What else could be done?
At the moment, our implementation creates Vec-based buffers to store the variables/labels it sees within a Bril program. Since Bril programs are unlikely to contain excessively large number of variables/labels, perhaps we could use Rust’s smallvec or arrayvec crates to create these buffers instead of the standard library’s Vec data structure. The aforementioned libraries offer specialized short vectors which minimize heap allocations, which might offer performance benefits over heap-allocated Vecs. However, we would need to properly benchmark these supposed benefits to see if swapping to these libraries is worth it.

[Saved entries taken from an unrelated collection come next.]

import Mathlib
import Summits.Ventures.PercRepro2.CoinTreeCore
import Summits.Ventures.PercRepro2.CoinOrTailAlg
import Summits.Ventures.PercRepro2.CoinOrTailDefs
import Summits.Ventures.PercRepro2.CoinOrTailCore

/-!
# The (2,2)-route OR-tail core with the markers adjacent to the tail — an instantiation check
(blind cell PercRepro2, night-2 g9; NIGHT2-DARC.md §35)

A concrete coin system on `Fin 9` (s = 0, p = 1, r = 2, q = 3, t₂ = 4, a = 5, w = 6, v = 7,
t = 8): the two-route core `s → p → r → a ← t₂ ← q ← s` (six single-arc coins), the entries
`r → v`, `a → v`, `q → w` into the head, the arm `w → v` and `v → t` — eleven coins, all random.
The two branches `{p, r}`, `{q, t₂}` are out-trees (`TreeCore`, by `decide`), the tail `a` is
entered only by `r → a` (coin 4) and `t₂ → a` (coin 5) (`OrTailCore`, by `decide`), and
`darc_of_orTailTrees` gives row 2′DARC at the arc `a → w` for the markers `r, t₂` and every
probability vector — the kernel target of §33.18 (the 7,287-term certificate) as a one-line
corollary, with no non-degeneracy hypothesis.
-/

namespace Summit.Ventures.PercRepro2.Coin

namespace OrTailExample

open Classical

/-- The eleven coins of the example. -/
def arcsEx : Fin 11 → Finset (Fin 9 × Fin 9)
  | 0 => {(0, 1)}   -- s → p
  | 1 => {(1, 2)}   -- p → r
  | 2 => {(0, 3)}   -- s → q
  | 3 => {(3, 4)}   -- q → t₂
  | 4 => {(2, 5)}   -- cρ : r → a
  | 5 => {(4, 5)}   -- cτ : t₂ → a
  | 6 => {(2, 7)}   -- r → v (entry from branch 1 into the head)
  | 7 => {(5, 7)}   -- a → v (entry from the tail)
  | 8 => {(3, 6)}   -- q → w (entry from branch 2 into w)
  | 9 => {(6, 7)}   -- arm w → v
  | 10 => {(7, 8)}  -- v → t

/-- The tree coins of branch 1: `c p = 0`, `c r = 1`. -/
def c₁Ex : Fin 9 → Fin 11
  | 1 => 0
  | 2 => 1
  | _ => 0

/-- The parent map of branch 1: `par p = s`, `par r = p`. -/
def par₁Ex : Fin 9 → Fin 9
  | 1 => 0
  | 2 => 1
  | _ => 0

/-- The rank of branch 1. -/
def rk₁Ex : Fin 9 → ℕ
  | 1 => 1
  | 2 => 2
  | _ => 0

/-- The tree coins of branch 2: `c q = 2`, `c t₂ = 3`. -/
def c₂Ex : Fin 9 → Fin 11
  | 3 => 2
  | 4 => 3
  | _ => 0

/-- The parent map of branch 2: `par q = s`, `par t₂ = q`. -/
def par₂Ex : Fin 9 → Fin 9
  | 3 => 0
  | 4 => 3
  | _ => 0

/-- The rank of branch 2. -/
def rk₂Ex : Fin 9 → ℕ
  | 3 => 1
  | 4 => 2
  | _ => 0

/-- Every coin is a single arc, so `SameEnds` holds. -/
lemma sameEnds_ex : SameEnds arcsEx := by
  intro e xy hxy x'y' hx'y'
  fin_cases e <;> simp [arcsEx] at hxy hx'y' <;> subst hxy <;> subst hx'y' <;>
    exact ⟨Or.inl rfl, Or.inr rfl⟩

/-- Branch 1 `{p, r}` is an out-tree core of `s`. -/
lemma treeCore₁_ex : TreeCore arcsEx 0 {1, 2} c₁Ex par₁Ex rk₁Ex where
  tree := by decide
  par_mem := by decide
  rank := by decide
  into_C := by decide
  into_s := by decide
  s_notin := by decide

/-- Branch 2 `{q, t₂}` is an out-tree core of `s`. -/
lemma treeCore₂_ex : TreeCore arcsEx 0 {3, 4} c₂Ex par₂Ex rk₂Ex where
  tree := by decide
  par_mem := by decide
  rank := by decide
  into_C := by decide
  into_s := by decide
  s_notin := by decide

/-- The two branches and the tail `a = 5` (coins `4 : r → a`, `5 : t₂ → a`) form an OR-tail core. -/
lemma orTailCore_ex : OrTailCore arcsEx 0 {1, 2} {3, 4} 2 4 5 4 5 where
  p_mem := by decide
  q_mem := by decide
  disj := by decide
  s_notin₁ := by decide
  s_notin₂ := by decide
  a_notin₁ := by decide
  a_notin₂ := by decide
  a_ne_s := by decide
  into₁ := by decide
  into₂ := by decide
  into_s := by decide
  into_a := by decide
  arcs_ρ := by decide
  arcs_τ := by decide
  ρτ_ne := by decide

/-- **Row 2′DARC at the arc `a → w` of the (2,2)-route core with the markers `r, t₂` adjacent to
the tail, for every probability vector** — no hypothesis beyond `IsProbVec`. -/
theorem darc_orTail_example {R : Type*} [Field R] [LinearOrder R] [IsStrictOrderedRing R]
    (pr : Fin 11 → R) (hp : IsProbVec pr) :
    DARC pr arcsEx 0 {8} 2 4 5 6 :=
  darc_of_orTailTrees pr hp sameEnds_ex orTailCore_ex treeCore₁_ex treeCore₂_ex (by decide)
    (by decide) (by decide) (by decide)

end OrTailExample

end Summit.Ventures.PercRepro2.Coin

We could also come up with a better way to determine the right capacity for the Vec-based buffers – we initialize these buffers using Vec::with_capacity to avoid the Vec from re-sizing excessively. At the moment, we use ad-hoc heuristics to pick “large enough” capacities to store all the variables/labels in the program, but perhaps we could de-duplicate variables to minimize Vec capacities / find a way to dynamically compute the right capacity.